Chymotrypsinogeen a

C. A. S.: 9035-75-0

enzymatische reactie (afbeelding opent in een nieuw venster)

chymotrypsine is een serine endopeptidase geproduceerd door de acinaire cellen van de alvleesklier. Chymotrypsine wordt geactiveerd na proteolyse van chymotrypsinogeen door trypsine. Terwijl trypsine hydrolyseert bij lysine en arginine, splijt chymotrypsine selectief peptidebindingen gevormd door aromatische residuen (tyrosine, fenylalanine en tryptofaan) (Hedstrom et al. 1992). Twee overheersende vormen van chymotrypsine, A en B, worden gevonden in gelijke hoeveelheden in rundvee pancreas. Zij zijn zeer gelijkaardige proteã nen (80% identiek), maar hebben beduidend verschillende proteolytische kenmerken (Hartley 1964, Meloun et al. 1966, Smillie et al. 1968, en Gráf et al. 2004). De onderstaande informatie heeft voornamelijk betrekking op de A vorm van chymotrypsinogeen en chymotrypsine.

geschiedenis:

in de vroege jaren 1900 stelde Vernon voor dat pancreaspreparaten een intrinsieke activator van zijn eigen enzymen konden veroorzaken (Vernon 1901). Vernons melkstollingsexperimenten bepaalden dat er minstens twee enzymen aanwezig waren en dat de ene stabieler was dan de andere (Vernon 1902). Dit idee werd echter pas algemeen aanvaard in 1934 toen Kunitz en Northrop de aanwezigheid van een enzym naast trypsine bevestigden en het chymotrypsine noemden. Ze waren in staat om chymotrypsine te kristalliseren, evenals de inactieve voorloper, chymotrypsinogeen (Kunitz en Northrop 1934). In 1938 isoleerde Kunitz verschillende actieve vormen van chymotrypsine, door ze aan te duiden als alfa, bèta en gamma (Kunitz 1938). In het begin van de jaren 1940 bestudeerden Fruton en Bergmann de specificiteit van chymotrypsine en rapporteerden ze over verschillende nieuwe substraten (Fruton en Bergmann 1942). Jacobsen identificeerde Al snel aanvullende vormen van chymotrypsine, waarbij ze werden aangeduid als delta en pi (Jacobsen 1947). In 1948 karakteriseerde Schwert verder de molecuulgewichten van chymotrypsine en chymotrypsinogeen.In 1954 werd het eerste bewijs voor het drie-stappen mechanisme van chymotrypsine hydrolyserende amide-en estersubstraten gerapporteerd door Hartley en Kilby, die de aanwezigheid van een acyl-enzymmedium veronderstelden, wat later werd bewezen waar te zijn (Henderson 1970).

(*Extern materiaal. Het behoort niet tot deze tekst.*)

import Summits.AtomisticToContinuum.FouriersLaw.Theorems.BondHeatUncertaintyExtensiveSnapshotIrreversibilityEnergyWindowSkeletonFieldCalculusA

/-!
# Energy window, part W-1 — pointwise calculus of the skeleton control fields: implicit — file 2 of 2 (sequel of `…BondHeatUncertaintyExtensiveSnapshotIrreversibilityEnergyWindowSkeletonFieldCalculusA`)

Split for the 400-line cap; the module docstring of file 1 describes the whole part.
This file holds §4 (the size of `∂_v u_j`) and the arrival-field bounds.
Same namespace, same section variables; no instance / notation / option; no proof holes.
[folklore]
-/

noncomputable section

namespace Summit.AtomisticToContinuum.FouriersLaw.Theorems.ExtensiveSnapshotIrreversibility.EnergyWindow

open MeasureTheory ProbabilityTheory Filter Topology Set
open scoped ENNReal NNReal Matrix ContDiff
open Literature.MathematicalPhysics.KineticTheory.HeatConduction
open Literature.Probability.Process

section Pointwise

variable {ω₂ lam β γ : ℝ} (hω : 0 < ω₂) (hl : 0 ≤ lam) (hβ : 0 ≤ β) (hγ : 0 ≤ γ) (N : ℕ)
  (T_L T_R : ℝ)

include hω hl hβ hγ

/-! ## 4. The size of `∂_v u_j` -/

/-- **The derivative of the field**: `∂_v u_j = Σ_i (c_i ∂_vJ_ij + J_ij ∂_v c_i)`. [folklore] -/
theorem fderiv_skelFieldGen_apply {s : ℝ} (hs : s ∈ Icc (0 : ℝ) 1) (m : ℕ) {κ : ℝ} (hκ : 0 < κ)
    (z : PhaseSpace N) (r : WienerPair) {e : PairSkeleton m → Fin N ⊕ Fin N → ℝ}
    (he : ∀ a, Differentiable ℝ fun y => e y a) (x v : PairSkeleton m)
    (j : Fin (2 ^ m) ⊕ Fin (2 ^ m)) :
    fderiv ℝ (fun y => skelFieldGen ω₂ lam β γ N T_L T_R s m κ z r e y j) x v =
      ∑ i, (skelCtrlGen ω₂ lam β γ N T_L T_R s m κ z r e x i *
          fderiv ℝ (fun y => skelJacAt ω₂ lam β γ N T_L T_R s m z r y i j) x v +
        skelJacAt ω₂ lam β γ N T_L T_R s m z r x i j *
          fderiv ℝ (fun y => skelCtrlGen ω₂ lam β γ N T_L T_R s m κ z r e y i) x v) := by
  have hR : ∀ k l, Differentiable ℝ fun y =>
      regInv (skelGramAt ω₂ lam β γ N T_L T_R s m z r y) κ k l := fun k l =>
    (contDiff_regInv_skelGramAt_apply hω hl hβ hγ N T_L T_R hs m hκ z r k l).differentiable
      (by simp)
  have hcd : ∀ i, Differentiable ℝ fun y => skelCtrlGen ω₂ lam β γ N T_L T_R s m κ z r e y i :=
    fun i => by
    have h : (fun y => skelCtrlGen ω₂ lam β γ N T_L T_R s m κ z r e y i) = fun y =>
        ∑ l, regInv (skelGramAt ω₂ lam β γ N T_L T_R s m z r y) κ i l * e y l := by
      funext y; simp only [skelCtrlGen, Matrix.mulVec, dotProduct]
    rw [h]
    exact Differentiable.fun_sum fun l _ => (hR i l).fun_mul (he l)
  have hJ : ∀ i, HasFDerivAt (fun y => skelJacAt ω₂ lam β γ N T_L T_R s m z r y i j)
      (fderiv ℝ (fun y => skelJacAt ω₂ lam β γ N T_L T_R s m z r y i j) x) x := fun i =>
    ((contDiff_skelJacAt_apply hω hl hβ hγ N T_L T_R hs m z r i j).differentiable
      (by simp) x).hasFDerivAt
  have hsum :=
    HasFDerivAt.fun_sum (u := Finset.univ) fun i _ => ((hcd i x).hasFDerivAt).fun_mul (hJ i)
  have hfun : (fun y => skelFieldGen ω₂ lam β γ N T_L T_R s m κ z r e y j) = fun y =>
      ∑ i, skelCtrlGen ω₂ lam β γ N T_L T_R s m κ z r e y i *
        skelJacAt ω₂ lam β γ N T_L T_R s m z r y i j := by
    funext y; simp only [skelFieldGen, Matrix.vecMul, dotProduct]
  rw [hfun, hsum.fderiv]
  simp only [_root_.sum_apply, _root_.add_apply, _root_.smul_apply, smul_eq_mul]

/-- ★ **Size of `∂_v u_j`** in terms of first / second skeleton variations of the flow and of
`e`, `∂_v e`: with `F_l = ‖DE(x) b_l‖`, `S_l = ‖∂_v DE(x) b_l‖`, `|e|₁ = Σ_a|e_a(x)|`,
`|∂e|₁ = Σ_a |∂_v e_a(x)|`, `K = 2N`:
`|∂_v u_j| ≤ K (κ⁻¹|e|₁ S_j + F_j κ⁻¹ (|∂e|₁ + κ⁻¹|e|₁ K² · 2 · 2^{-m} Σ_l F_l S_l))`. [folklore] -/
theorem abs_fderiv_skelFieldGen_le {s : ℝ} (hs : s ∈ Icc (0 : ℝ) 1) (m : ℕ) {κ : ℝ} (hκ : 0 < κ)
    (z : PhaseSpace N) (r : WienerPair) {e : PairSkeleton m → Fin N ⊕ Fin N → ℝ}
    (he : ∀ a, Differentiable ℝ fun y => e y a) (x v : PairSkeleton m)
    (j : Fin (2 ^ m) ⊕ Fin (2 ^ m)) :
    |fderiv ℝ (fun y => skelFieldGen ω₂ lam β γ N T_L T_R s m κ z r e y j) x v| ≤
      (Fintype.card (Fin N ⊕ Fin N) : ℝ) *
        ((κ⁻¹ * ∑ a, |e x a|) *
            ‖fderiv ℝ (fun y => fderiv ℝ (skelFlowMapAt ω₂ lam β γ N T_L T_R s m z r) y
              (basisX m j)) x v‖ +
          ‖fderiv ℝ (skelFlowMapAt ω₂ lam β γ N T_L T_R s m z r) x (basisX m j)‖ *
            (κ⁻¹ * (∑ k, |fderiv ℝ (fun y => e y k) x v| + (κ⁻¹ * ∑ a, |e x a|) *
              ((Fintype.card (Fin N ⊕ Fin N) : ℝ) ^ 2 * (2 * (((2 : ℝ) ^ m)⁻¹ *
                ∑ l, ‖fderiv ℝ (skelFlowMapAt ω₂ lam β γ N T_L T_R s m z r) x (basisX m l)‖ *
                  ‖fderiv ℝ (fun y => fderiv ℝ (skelFlowMapAt ω₂ lam β γ N T_L T_R s m z r) y
                    (basisX m l)) x v‖)))))) := by
  rw [fderiv_skelFieldGen_apply hω hl hβ hγ N T_L T_R hs m hκ z r he x v j]
  refine (Finset.abs_sum_le_sum_abs _ _).trans ?_
  have hK : ∀ (c : ℝ), ∑ _i : Fin N ⊕ Fin N, c = (Fintype.card (Fin N ⊕ Fin N) : ℝ) * c :=
    fun c => by rw [Finset.sum_const, Finset.card_univ, nsmul_eq_mul]
  refine (Finset.sum_le_sum fun i _ => ?_).trans (le_of_eq (hK _))
  refine (abs_add_le _ _).trans ?_
  rw [abs_mul, abs_mul]
  refine add_le_add ?_ ?_
  · exact mul_le_mul (abs_skelCtrlGen_le N T_L T_R s m hκ z r e x i)
      (abs_fderiv_skelJacAt_apply_le hω hl hβ hγ N T_L T_R hs m z r x i j v) (abs_nonneg _)
      (by positivity)
  · refine mul_le_mul (abs_skelJacAt_le N T_L T_R s m z r x i j)
      ((abs_fderiv_skelCtrlGen_le hω hl hβ hγ N T_L T_R hs m hκ z r he x v i).trans ?_)
      (abs_nonneg _) (norm_nonneg _)
    -- `Σ_k Σ_i' |∂Γ_ki'| ≤ K² · 2Θ`
    have hΓsum : ∑ k, ∑ i', |fderiv ℝ (fun y => skelGramAt ω₂ lam β γ N T_L T_R s m z r y k i') x v|
        ≤ (Fintype.card (Fin N ⊕ Fin N) : ℝ) ^ 2 * (2 * (((2 : ℝ) ^ m)⁻¹ *
          ∑ l, ‖fderiv ℝ (skelFlowMapAt ω₂ lam β γ N T_L T_R s m z r) x (basisX m l)‖ *
            ‖fderiv ℝ (fun y => fderiv ℝ (skelFlowMapAt ω₂ lam β γ N T_L T_R s m z r) y
              (basisX m l)) x v‖)) := by
      refine (Finset.sum_le_sum fun k _ => Finset.sum_le_sum fun i' _ =>
        abs_fderiv_skelGramAt_apply_le hω hl hβ hγ N T_L T_R hs m z r x k i' v).trans (le_of_eq ?_)
      rw [hK, hK, sq, mul_assoc]
    have hB : 0 ≤ κ⁻¹ * ∑ a, |e x a| :=
      mul_nonneg (inv_nonneg.2 hκ.le) (Finset.sum_nonneg fun a _ => abs_nonneg _)
    exact mul_le_mul_of_nonneg_left (add_le_add le_rfl (mul_le_mul_of_nonneg_left hΓsum hB))
      (inv_nonneg.2 hκ.le)

/-! ## 4. The arrival field (`e ≡ e_b` constant): clean bounds -/

omit hω hl hβ hγ in
/-- **Arrival field size**: `|u_j(x)| ≤ 2N κ⁻¹ ‖DE(x) b_j‖`. [folklore] -/
theorem abs_skelFieldArr_le (s : ℝ) (m : ℕ) {κ : ℝ} (hκ : 0 < κ) (b : Fin N) (z : PhaseSpace N)
    (r : WienerPair) (x : PairSkeleton m) (j : Fin (2 ^ m) ⊕ Fin (2 ^ m)) :
    |skelFieldArr ω₂ lam β γ N T_L T_R s m κ b z r x j| ≤
      (Fintype.card (Fin N ⊕ Fin N) : ℝ) * κ⁻¹ *
        ‖fderiv ℝ (skelFlowMapAt ω₂ lam β γ N T_L T_R s m z r) x (basisX m j)‖ := by
  rw [skelFieldArr_eq_skelFieldGen]
  have h := abs_skelFieldGen_le (ω₂ := ω₂) (lam := lam) (β := β) (γ := γ) N T_L T_R s m hκ z r
    (fun _ => momCoord N b) x j
  rw [sum_abs_momCoord, mul_one] at h
  exact h

/-- **Arrival field derivative**: `|∂_v u_j(x)| ≤ 2N (κ⁻¹ S_{j,v} + κ⁻² (2N)² 2 · 2^{-m}
Σ_l F_j F_l S_{l,v})` with `F_l = ‖DE b_l‖`, `S_{l,v} = ‖∂_v DE b_l‖`. [folklore] -/
theorem abs_fderiv_skelFieldArr_le {s : ℝ} (hs : s ∈ Icc (0 : ℝ) 1) (m : ℕ) {κ : ℝ} (hκ : 0 < κ)
    (b : Fin N) (z : PhaseSpace N) (r : WienerPair) (x v : PairSkeleton m)
    (j : Fin (2 ^ m) ⊕ Fin (2 ^ m)) :
    |fderiv ℝ (fun y => skelFieldArr ω₂ lam β γ N T_L T_R s m κ b z r y j) x v| ≤
      (Fintype.card (Fin N ⊕ Fin N) : ℝ) *
        (κ⁻¹ * ‖fderiv ℝ (fun y => fderiv ℝ (skelFlowMapAt ω₂ lam β γ N T_L T_R s m z r) y
              (basisX m j)) x v‖ +
          ‖fderiv ℝ (skelFlowMapAt ω₂ lam β γ N T_L T_R s m z r) x (basisX m j)‖ *
            (κ⁻¹ * (κ⁻¹ * ((Fintype.card (Fin N ⊕ Fin N) : ℝ) ^ 2 * (2 * (((2 : ℝ) ^ m)⁻¹ *
                ∑ l, ‖fderiv ℝ (skelFlowMapAt ω₂ lam β γ N T_L T_R s m z r) x (basisX m l)‖ *
                  ‖fderiv ℝ (fun y => fderiv ℝ (skelFlowMapAt ω₂ lam β γ N T_L T_R s m z r) y
                    (basisX m l)) x v‖)))))) := by
  have hfun : (fun y => skelFieldArr ω₂ lam β γ N T_L T_R s m κ b z r y j) = fun y =>
      skelFieldGen ω₂ lam β γ N T_L T_R s m κ z r (fun _ => momCoord N b) y j := by
    funext y; rw [skelFieldArr_eq_skelFieldGen]
  have he : ∀ a, Differentiable ℝ fun _ : PairSkeleton m => momCoord N b a :=
    fun a => differentiable_const _
  have h := abs_fderiv_skelFieldGen_le hω hl hβ hγ N T_L T_R hs m hκ z r he x v j
  have h0 : ∑ k, |fderiv ℝ (fun _ : PairSkeleton m => momCoord N b k) x v| = 0 :=
    Finset.sum_eq_zero fun k _ => by rw [fderiv_fun_const]; simp
  rw [h0, sum_abs_momCoord, zero_add, mul_one] at h
  rw [hfun]
  exact h

end Pointwise

end Summit.AtomisticToContinuum.FouriersLaw.Theorems.ExtensiveSnapshotIrreversibility.EnergyWindow

end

In 1955 verkreeg Laskowski een tweede kristallijn chymotrypsinogeen met de naam chymotrypsinogeen B. In 1964 bepaalde Hartley de aminozuurvolgorde van chymotrypsine A, die later werd verfijnd door Meloun et al. in 1966. In 1968, Smillie et al. bepaalde de aminozuurvolgorde van chymotrypsine B, die 80% opeenvolgingsidentiteit met chymotrypsine A. door de jaren ’70 en’ 80 onderzoek werd gedaan om het werkingsmechanisme beter te begrijpen, en de verschillen in aminozuurvolgorde tussen trypsine en chymotrypsine te identificeren (Steitz et al. 1969, Cohen et al.1981, Asbóth en Polgár 1983, en Gráf et al. 1988).In de jaren negentig werd chymotrypsine gezuiverd uit andere bronnen, waaronder kabeljauw (Ásgeirsson en Bjarnason 1991) en kameel (al-Ajlan en Bailey 1997). Ook werd begonnen met het onderzoek naar remmers (Baek et al. 1990), en Frigerio et al. verhelderde de kristalstructuur van bovine chymotrypsine tot een 2,0 Å resolutie (Frigerio et al. 1992).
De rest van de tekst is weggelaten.